OBS integrated with Sonobus as a VST2 plugin
Virtual Audio Cable and VoiceMeeter
Virtual Audio Cable, or VoiceMeeter from VB-Audio that help to setup more complex audio configurations and also may facilitate your streaming setup. The principle of the virtual audio cable is shown below. The virtual cables (Cable Input and Cable Output in the image below) are basically audio devices. These virtual cables allow to connect applications together. That is, the output of the first application will be set to Cable-A Input, while the input of the second application is set to Cable-B-Output. In this way it is possible to connect, for example, Realstrat (MusicLab) to Amplitube 5 (IK Multimedia) outside a DAW (see [here]). For certain streaming applications these virtual cables may find its use.
VoiceMeeter is Audio Mixer Application endowed with Virtual Audio Device used as Virtual I/O to mix and manage any audio sources from or to any audio devices or applications. This application can be used to mix, for example, inputs of your audio interface with music from software applications and stream it to Zoom. As such it can provide an alternative to the setup with two audio interfaces that I described above.
ASIO4ALL
ASIO4ALL is a low latency ASIO (Audio Stream Input Output) driver for Windows Audio. It is a hardware independent ASIO driver for WDM (Windows Driver Model) audio devices. It uses WDM Kernel-Streaming and sometimes even more sophisticated methods to achieve its objectives. A nice feature of ASIO4ALL is that it allows the simultaneous use of WDM (ASIO) Devices. Thus, if you have two audio interfaces, you may select one ASIO device as input for one application and use another ASIO device as output for a second application. Also this allows to connect applications together and might come handy for certain streaming applications. Below the ASIO4ALL configuration interface showing multiple audio devices including my X32.
In case you want to use multiple (ASIO) audio devices you may need to disable “Allow applications to take exclusive control of this device” in the Sound Control Panel. However, this can give strange behavior of some audio applications.
Windows Audio
Some words about Windows audio, on which I am not an expert at all.

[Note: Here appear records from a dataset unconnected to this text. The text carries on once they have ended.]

import Summits.CriticalPhenomena.PercolationContinuityZ3.Theorems.PercNearOneGluingNoHeavyPcintBSMRZ5RSCert
import HarnessLib

/-!
# PCINT lane, PHASE 9 (block renewal with reach-3 pieces): kernel check 7/7 of the site certificate inequalities for `ℤ^5` at the cell `0.2505`

Cell `prim-pcint`, seat `prim-pcint-1` (gen 17); memo `run/shared/lean/prim/pcint/T-FIBRE-ROUTE.md` §PHASE 9.
Instance `Z5RS`: `d = 5 = 3 + 2` (`k = 3` time axes, the transverse plane), SITE percolation, reach-3 pieces,
7-point law `A/DA = [12, 30, 100, 716, 100, 30, 12]/1000`, horizon `N = 150` (window half-width `60`), Fourier tail (cut-off data,
`θ₀ = 1/2`) `T = 1250713447/10^12`, cell `p = 2505/10^4`. One `decide +kernel` per
representative (kernel memory), bit-mask site functional `BSMR.certFastMS`.
-/

namespace Summit.CriticalPhenomena.PercolationContinuityZ3.Theorems.Pcint.BSMR.Z5RS

open Summit.CriticalPhenomena.PercolationContinuityZ3.Theorems.Pcint.BSMR Summit.CriticalPhenomena.PercolationContinuityZ3.Theorems.Pcint.BSMX Summit.CriticalPhenomena.PercolationContinuityZ3.Theorems.Pcint.BSM

set_option maxHeartbeats 0 in
set_option maxRecDepth 65536 in
/-- The site certificate inequality at `![2, 0]` (cell `0.2505`). -/
theorem hrep_7a : ∀ y ∈ [(![2, 0] : Fin 2 → ℤ)], certFastMS RS 3 10000 2505 7 V0t V1t (tr2 y) (shOfV (tr2 y)) ≤ Φn y * (2505 ^ 7 * 3 * 60000000 ^ 2 * (1000000000000 * 1)) := by
  decide +kernel

set_option maxHeartbeats 0 in
set_option maxRecDepth 65536 in
/-- The site certificate inequality at `![1, 1]` (cell `0.2505`). -/
theorem hrep_7b : ∀ y ∈ [(![1, 1] : Fin 2 → ℤ)], certFastMS RS 3 10000 2505 7 V0t V1t (tr2 y) (shOfV (tr2 y)) ≤ Φn y * (2505 ^ 7 * 3 * 60000000 ^ 2 * (1000000000000 * 1)) := by
  decide +kernel

set_option maxHeartbeats 0 in
set_option maxRecDepth 65536 in
/-- The site certificate inequality at `![1, 0]` (cell `0.2505`). -/
theorem hrep_7c : ∀ y ∈ [(![1, 0] : Fin 2 → ℤ)], certFastMS RS 3 10000 2505 7 V0t V1t (tr2 y) (shOfV (tr2 y)) ≤ Φn y * (2505 ^ 7 * 3 * 60000000 ^ 2 * (1000000000000 * 1)) := by
  decide +kernel

set_option maxHeartbeats 0 in
set_option maxRecDepth 65536 in
/-- The site certificate inequality at `![0, 0]` (cell `0.2505`). -/
theorem hrep_7d : ∀ y ∈ [(![0, 0] : Fin 2 → ℤ)], certFastMS RS 3 10000 2505 7 V0t V1t (tr2 y) (shOfV (tr2 y)) ≤ Φn y * (2505 ^ 7 * 3 * 60000000 ^ 2 * (1000000000000 * 1)) := by
  decide +kernel

/-- The site certificate inequalities on the offsets `(reps6.drop 24)` (cell `0.2505`). -/
theorem hrep_7 : ∀ y ∈ (reps6.drop 24), certFastMS RS 3 10000 2505 7 V0t V1t (tr2 y) (shOfV (tr2 y)) ≤ Φn y * (2505 ^ 7 * 3 * 60000000 ^ 2 * (1000000000000 * 1)) := by
  intro y hy
  have hl : (reps6.drop 24) = [(![2, 0] : Fin 2 → ℤ), (![1, 1] : Fin 2 → ℤ), (![1, 0] : Fin 2 → ℤ), (![0, 0] : Fin 2 → ℤ)] := by decide +kernel
  rw [hl] at hy
  simp only [List.mem_cons, List.not_mem_nil, or_false] at hy
  rcases hy with rfl | rfl | rfl | rfl
  · exact hrep_7a _ (List.mem_singleton.2 rfl)
  · exact hrep_7b _ (List.mem_singleton.2 rfl)
  · exact hrep_7c _ (List.mem_singleton.2 rfl)
  · exact hrep_7d _ (List.mem_singleton.2 rfl)

end Summit.CriticalPhenomena.PercolationContinuityZ3.Theorems.Pcint.BSMR.Z5RS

MME (Microsoft Multimedia Environment), WDM (Windows Driver Model) and WASAPI (Windows Audio Session API ) are Windows drivers. MME is often the default selection since it is supported by most Windows OSs (MME was released in 1991). If you select any of these types your audio is passed to the OS which then hands it on to the interface. Between DirectSound and WASAPI there is not a big difference, as DirectSound is basically just a DirectX-related Interface to the Windows Audio Session API (WASAPI) underneath. WASAPI features the lowest latency of all (by design) and therefore should be preferred for recording (especially when it comes to multi-track).

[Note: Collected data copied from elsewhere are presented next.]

import Summits.ResolutionOfSingularities.ResolutionOfSingularities.Theorems.PurelyInseparableDim4TschirnhausChain
import Summits.ResolutionOfSingularities.ResolutionOfSingularities.Theorems.PurelyInseparableDim4TschirnhausCleanVertex
import HarnessLib
import HarnessLib.Audit.Tags

/-!
# Purely inseparable four-folds — TRANSPORT OF A TAIL INTO THE C∞ FRAME: a witnessed `Step0` tail whose charts
# avoid two free letters `f, u` re-frames along `x_f` and then along `x_u` to a witnessed `Step0` chain with the SAME
# charts, multiplicities, orders, shades, isolation and `e_G` (cell `res-dim4-pi`, K2(p) lane, slice B; K24c L2b)

[OURS · counted 0 · cell `res-dim4-pi` · K2(p) lane holder res-dim4-p-12 g3; C∞ assembly owner res-dim4-p-3 g4
(design (iii) «re-frame at ONE state», bus 2026-08-29 02:51Z / 03:37Z).]  Nothing here proves K2(p)/K2(5),
`NoIsolatedTrap p p` or resolution of singularities in dimension ≥ 4 / characteristic `p` — NOT proved.  AI kernel
work, weaker than expert review.

This is bookkeeping over res-dim4-p-11 g3's brick (ii) FILE E (`FrameChange.exists_reframed_chain`: ONE admissible
re-framing `x_f ↦ x_f + φ` rides a witnessed chain whose charts avoid `f`) and FILE E part 1b
(`FrameChange.finrank_resVertex_cleanTschState`: in the band `p ∤ ord₀ F` every admissible clean re-framing keeps
`e_G`), arranged for the C∞ assembly, which re-frames the tail of a slot chain at a letter change TWICE — the
straightening at the contact letter `f` (res-dim4-p-11 g3's linear datum `φ_ℓ`) and res-dim4-typ-1 g3's second
Tschirnhaus at the free letter `u` — and then plays res-dim4-p-2 g4's window `cInf_frame_window` on the result:
* §1 `step_eraseExc`, `isWitnessedChain_eraseExc` — erasing a never-charted letter from the bookkeeping set `exc`
  keeps a witnessed chain (so FILE E's side condition `f ∉ exc` costs nothing: `F`, `r`, charts and points are
  untouched); `isWitnessedChain_shift` — tails of witnessed chains are witnessed chains.
* §2 **`exists_reframed_tail₂`** — given a witnessed `Step0 p` chain `(c, j, β)`, a stage `k ≥ 1`, two
  letters `f, u` charted at no stage `≥ k` and free at `k` (`r_k f = r_k u = 0`), admissible data `φ₀` (at `f`) and
  `ψ₀` (at `u`), and the band `p ∤ ord₀ F_m` with `x^{r_m} ∣ F_m` along the tail: there is a witnessed `Step0 p` chain
  `ch` with charts `m ↦ j (k + m)`, STARTING AT `ch 0 = ⟨clean (tsch u ψ₀ (clean (tsch f φ₀ F_k))), r_k, _⟩`, with, at
  every stage, the same `r`, the same `ord₀`, the same shade, `x^r ∣ F`, isolation iff, and the SAME `e_G`.

[cite: Hauser2010, §§F–G] [cite: Kollar2007, Aside 3.57]
bears_on: LADDER-RESOLUTION:D157-DOOR2 (res-dim4-pi · K2(p) slice B · C∞ transport).
Supports stmt-ResolutionOfSingularities-16155 (helper).
-/

set_option linter.dupNamespace false -- mandated namespace of this single-conjunct summit

noncomputable section

namespace Summit.ResolutionOfSingularities.ResolutionOfSingularities.Theorems.PIDim4

namespace ResCone

open MvPolynomial Finset FrameChange
open Literature.AlgebraicGeometry.Resolution
open Literature.AlgebraicGeometry.Resolution.CentreBlowup
open Literature.AlgebraicGeometry.Resolution.Hauser2010
open Literature.AlgebraicGeometry.Resolution.HauserPerlega2019

variable {K : Type} [Field K]

/-! ## §1 Erasing a never-charted letter from `exc`; shifting a chain -/

/-- One step of the walk commutes with erasing a letter `f ≠ j` from the bookkeeping set `exc`: the polynomial and
the multiplicities do not see `exc`, and `newExc j b` erases/filters letterwise. [folklore] -/
theorem step_eraseExc [DecidableEq K] (q : ℕ) {j f : Fin 4} (hjf : j ≠ f) (b : Fin 4 → K) (s : State K) :
    CentreBlowup.step q Finset.univ j b (⟨s.F, s.r, s.exc.erase f⟩ : State K) =
      ⟨(CentreBlowup.step q Finset.univ j b s).F, (CentreBlowup.step q Finset.univ j b s).r,
        (CentreBlowup.step q Finset.univ j b s).exc.erase f⟩ := by
  simp only [CentreBlowup.step, CentreBlowup.newExc, CentreBlowup.newMult, CentreBlowup.pointTransform,
    Finset.erase_insert_of_ne hjf, Finset.filter_erase]

/-- **Erasing a never-charted letter from `exc` keeps a witnessed chain** (same charts, same points). [folklore] -/
theorem isWitnessedChain_eraseExc [DecidableEq K] {q : ℕ} {c : ℕ → State K} {j : ℕ → Fin 4}
    {b : ℕ → Fin 4 → K} (hw : FreeTail.IsWitnessedChain q c j b) {f : Fin 4} (hjf : ∀ k, j k ≠ f) :
    FreeTail.IsWitnessedChain q (fun k => (⟨(c k).F, (c k).r, (c k).exc.erase f⟩ : State K)) j b := by
  intro k
  obtain ⟨h1, h2, h3, h4, h5⟩ := hw k
  refine ⟨h1, h2, h3, h4, ?_⟩
  show (⟨(c (k + 1)).F, (c (k + 1)).r, (c (k + 1)).exc.erase f⟩ : State K) = _
  rw [step_eraseExc q (hjf k) (b k) (c k), ← h5]

/-- **Tails of witnessed chains are witnessed chains.** [folklore] -/
theorem isWitnessedChain_shift [DecidableEq K] {q : ℕ} {c : ℕ → State K} {j : ℕ → Fin 4} {b : ℕ → Fin 4 → K}
    (hw : FreeTail.IsWitnessedChain q c j b) (k : ℕ) :
    FreeTail.IsWitnessedChain q (fun m => c (k + m)) (fun m => j (k + m)) (fun m => b (k + m)) :=
  fun m => hw (k + m)

/-! ## §2 The double re-framing of a tail -/

section Chain

variable (p : ℕ) [hp : Fact p.Prime] [CharP K p] [DecidableEq K]

/-- **ONE re-framing of a tail, with `e_G`** (FILE E + part 1b, dressed): a witnessed `Step0 p` chain `(c, j, β)`
with `(c 0).F` clean, a letter `f` charted at no stage and free at `0` (`r_0 f = 0`, `f ∉ exc_0`), an admissible datum
`φ₀`, the band `p ∤ ord₀ F_m` and `x^{r_m} ∣ F_m` at every stage: the re-framed chain `ch m = ⟨clean (tsch f φ_m F_m),
r_m, exc_m⟩` (`φ_0 = φ₀`) is a witnessed `Step0 p` chain with the same charts and, at every stage, the same `r`,
`exc`, `ord₀`, shade, `x^r ∣ F`, cleanness, isolation iff, AND the same `e_G`. [OURS · bookkeeping]
[cite: Hauser2010, §§F–G] -/
theorem exists_reframed_chain_finrank {c : ℕ → State K} {j : ℕ → Fin 4} {β : ℕ → Fin 4 → K} {f : Fin 4}
    (hw : FreeTail.IsWitnessedChain p c j β) (hclean : deletePthPowers p (c 0).F = (c 0).F)
    (hjf : ∀ k, j k ≠ f) (hr : (c 0).r f = 0) (he : f ∉ (c 0).exc)
    (hdiv : ∀ k, ∀ e ∈ (c k).F.support, (c k).r ≤ e)
    (hband : ∀ k, ∃ o : ℕ, ordZero (c k).F = o ∧ ¬ p ∣ o)
    {φ₀ : MvPolynomial (Fin 4) K} (hφ : f ∉ φ₀.vars) (h0 : constantCoeff φ₀ = 0) :
    ∃ (φ : ℕ → MvPolynomial (Fin 4) K) (b : ℕ → Fin 4 → K) (c' : ℕ → State K),
      φ 0 = φ₀ ∧ (∀ k, f ∉ (φ k).vars ∧ constantCoeff (φ k) = 0) ∧
      (∀ k, c' k = ⟨deletePthPowers p (tsch f (φ k) (c k).F), (c k).r, (c k).exc⟩) ∧
      FreeTail.IsWitnessedChain p c' j b ∧ (∀ k, Step0 p (c' k) (c' (k + 1))) ∧
      (∀ k i, i ≠ f → b k i = β k i) ∧
      (∀ k, (c' k).r = (c k).r ∧ (c' k).exc = (c k).exc ∧ ordZero (c' k).F = ordZero (c k).F ∧
        (c' k).shade = (c k).shade ∧ deletePthPowers p (c' k).F = (c' k).F ∧
        (IsIsolated p (c' k).F ↔ IsIsolated p (c k).F) ∧ (∀ e ∈ (c' k).F.support, (c' k).r ≤ e) ∧
        Module.finrank K (resVertex (c' k)) = Module.finrank K (resVertex (c k))) := by
  obtain ⟨φ, b, c', hφ0, hadm, hc', hw', hstep, hb, hinv⟩ := exists_reframed_chain p hw hclean hjf hr he hφ h0
  refine ⟨φ, b, c', hφ0, hadm, hc', hw', hstep, hb, fun k => ?_⟩
  obtain ⟨h1, h2, h3, h4, h5, h6, h7⟩ := hinv k
  refine ⟨h1, h2, h3, h4, h5, h6, h7 (hdiv k), ?_⟩
  obtain ⟨o, ho, hpo⟩ := hband k
  have hrf : (c k).r f = 0 := (free_of_isWitnessedChain hw hjf hr he k).1
  rw [hc' k]
  exact finrank_resVertex_cleanTschState p (hadm k).1 (hadm k).2 hrf (hdiv k) ho hpo

/-- **THE DOUBLE RE-FRAMING OF A TAIL** (transport into the C∞ frame).  Let `(c, j, β)` be a witnessed `Step0 p`
chain, `k ≥ 1` a stage, `f, u` two letters charted at no stage `≥ k` and free at `k` (`r_k f = r_k u = 0`), the
band `p ∤ ord₀ F_m` and `x^{r_m} ∣ F_m` from `k` on, and `φ₀`, `ψ₀` admissible data at `f` and at `u`.  Then there
is a witnessed `Step0 p` chain `ch` with charts `m ↦ j (k + m)` such that
`(ch 0).F = clean (tsch u ψ₀ (clean (tsch f φ₀ F_k)))` and, at every stage `m`, `ch m` has the multiplicities `r_{k+m}`,
the order, the shade and the `e_G` of `c (k + m)`, `x^r ∣ F`, and is isolated iff `c (k + m)` is.  (The bookkeeping
set `exc` is first cleared of `f, u`, harmlessly: §1.) [OURS · bookkeeping] [cite: Hauser2010, §§F–G] -/
theorem exists_reframed_tail₂ {c : ℕ → State K} {j : ℕ → Fin 4} {β : ℕ → Fin 4 → K}
    (hw : FreeTail.IsWitnessedChain p c j β) {k : ℕ} (hk : 1 ≤ k) {f u : Fin 4}
    (hjf : ∀ m, k ≤ m → j m ≠ f) (hju : ∀ m, k ≤ m → j m ≠ u) (hrf : (c k).r f = 0) (hru : (c k).r u = 0)
    (hdiv : ∀ m, ∀ e ∈ (c m).F.support, (c m).r ≤ e)
    (hband : ∀ m, k ≤ m → ∃ o : ℕ, ordZero (c m).F = o ∧ ¬ p ∣ o)
    {φ₀ : MvPolynomial (Fin 4) K} (hφ : f ∉ φ₀.vars) (hφ0 : constantCoeff φ₀ = 0)
    {ψ₀ : MvPolynomial (Fin 4) K} (hψ : u ∉ ψ₀.vars) (hψ0 : constantCoeff ψ₀ = 0) :
    ∃ (ch : ℕ → State K) (bh : ℕ → Fin 4 → K),
      FreeTail.IsWitnessedChain p ch (fun m => j (k + m)) bh ∧ (∀ m, Step0 p (ch m) (ch (m + 1))) ∧
      (ch 0).F = deletePthPowers p (tsch u ψ₀ (deletePthPowers p (tsch f φ₀ (c k).F))) ∧
      (∀ m, (ch m).r = (c (k + m)).r ∧ ordZero (ch m).F = ordZero (c (k + m)).F ∧
        (ch m).shade = (c (k + m)).shade ∧ (IsIsolated p (ch m).F ↔ IsIsolated p (c (k + m)).F) ∧
        (∀ e ∈ (ch m).F.support, (ch m).r ≤ e) ∧
        Module.finrank K (resVertex (ch m)) = Module.finrank K (resVertex (c (k + m)))) := by
  -- the tail from `k`, with `f` and `u` erased from the bookkeeping set
  set c₁ : ℕ → State K := fun m =>
    (⟨(c (k + m)).F, (c (k + m)).r, ((c (k + m)).exc.erase f).erase u⟩ : State K) with hc₁
  have hjf' : ∀ m, j (k + m) ≠ f := fun m => hjf (k + m) (Nat.le_add_right k m)
  have hju' : ∀ m, j (k + m) ≠ u := fun m => hju (k + m) (Nat.le_add_right k m)
  have hw₁ : FreeTail.IsWitnessedChain p c₁ (fun m => j (k + m)) (fun m => β (k + m)) := by
    have h := isWitnessedChain_eraseExc
      (isWitnessedChain_eraseExc (isWitnessedChain_shift hw k) (f := f) hjf') (f := u) hju'
    exact h
  have hclean₁ : deletePthPowers p (c₁ 0).F = (c₁ 0).F := by
    obtain ⟨k', rfl⟩ : ∃ k', k = k' + 1 := ⟨k - 1, by omega⟩
    show deletePthPowers p (c (k' + 1 + 0)).F = (c (k' + 1 + 0)).F
    rw [Nat.add_zero, (hw k').2.2.2.2]
    exact deletePthPowers_step_F p Finset.univ (j k') (β k') (c k')
  have hdiv₁ : ∀ m, ∀ e ∈ (c₁ m).F.support, (c₁ m).r ≤ e := fun m => hdiv (k + m)
  have hband₁ : ∀ m, ∃ o : ℕ, ordZero (c₁ m).F = o ∧ ¬ p ∣ o := fun m => hband (k + m) (Nat.le_add_right k m)
  have he₁ : f ∉ (c₁ 0).exc := fun h =>
    Finset.notMem_erase f _ (Finset.mem_of_mem_erase h)
  -- first re-framing, at `f`
  obtain ⟨φ, b₁, c₁', hφ0', hadm₁, hc₁', hw₁', -, -, hinv₁⟩ :=
    exists_reframed_chain_finrank p hw₁ hclean₁ hjf' hrf he₁ hdiv₁ hband₁ hφ hφ0
  -- second re-framing, at `u`
  have hclean₁' : deletePthPowers p (c₁' 0).F = (c₁' 0).F := (hinv₁ 0).2.2.2.2.1
  have hru₁' : (c₁' 0).r u = 0 := by rw [(hinv₁ 0).1]; exact hru
  have heu₁' : u ∉ (c₁' 0).exc := by rw [(hinv₁ 0).2.1]; exact Finset.notMem_erase u _
  have hdiv₁' : ∀ m, ∀ e ∈ (c₁' m).F.support, (c₁' m).r ≤ e := fun m => (hinv₁ m).2.2.2.2.2.2.1
  have hband₁' : ∀ m, ∃ o : ℕ, ordZero (c₁' m).F = o ∧ ¬ p ∣ o := fun m => by
    obtain ⟨o, ho, hpo⟩ := hband₁ m
    exact ⟨o, by rw [(hinv₁ m).2.2.1]; exact ho, hpo⟩
  obtain ⟨ψ, b₂, c₂', hψ0', hadm₂, hc₂', hw₂', hstep₂, -, hinv₂⟩ :=
    exists_reframed_chain_finrank p hw₁' hclean₁' hju' hru₁' heu₁' hdiv₁' hband₁' hψ hψ0
  refine ⟨c₂', b₂, hw₂', hstep₂, ?_, fun m => ?_⟩
  · rw [hc₂' 0, hψ0', hc₁' 0, hφ0']
    show deletePthPowers p (tsch u ψ₀ (deletePthPowers p (tsch f φ₀ (c (k + 0)).F))) = _
    rw [Nat.add_zero]
  · obtain ⟨h1, -, h3, h4, -, h6, h7, h8⟩ := hinv₂ m
    obtain ⟨g1, -, g3, g4, -, g6, -, g8⟩ := hinv₁ m
    exact ⟨h1.trans g1, h3.trans g3, h4.trans g4, h6.trans g6, h7, h8.trans g8⟩

end Chain

end ResCone

end Summit.ResolutionOfSingularities.ResolutionOfSingularities.Theorems.PIDim4

end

ASIO (Audio Stream Input/Output) works differently as it allows the application (e.g., DAW) to communicate directly with the hardware interface, without the OS as intermediary. This can give excellent low latency performance but it also explains why they tend not to be multi-client: the idea is that the application completely takes over the interface, which means only one app at a time. Note that ASIO4ALL solves this issue.
The difference between WDM-KS and WASAPI is that the former has a lower-level interface for enumerating and configuring devices. But when it comes to the audio buffers themselves, both should provide direct access to hardware memory (if applicable).
ASIO, WASAPI Exclusive, and WDM-KS are all bit-perfect as far as a typical software stack is concerned, so there shouldn’t be any difference between them. MME, DirectSound and WASAPI Shared do not provide bit-perfect guarantees.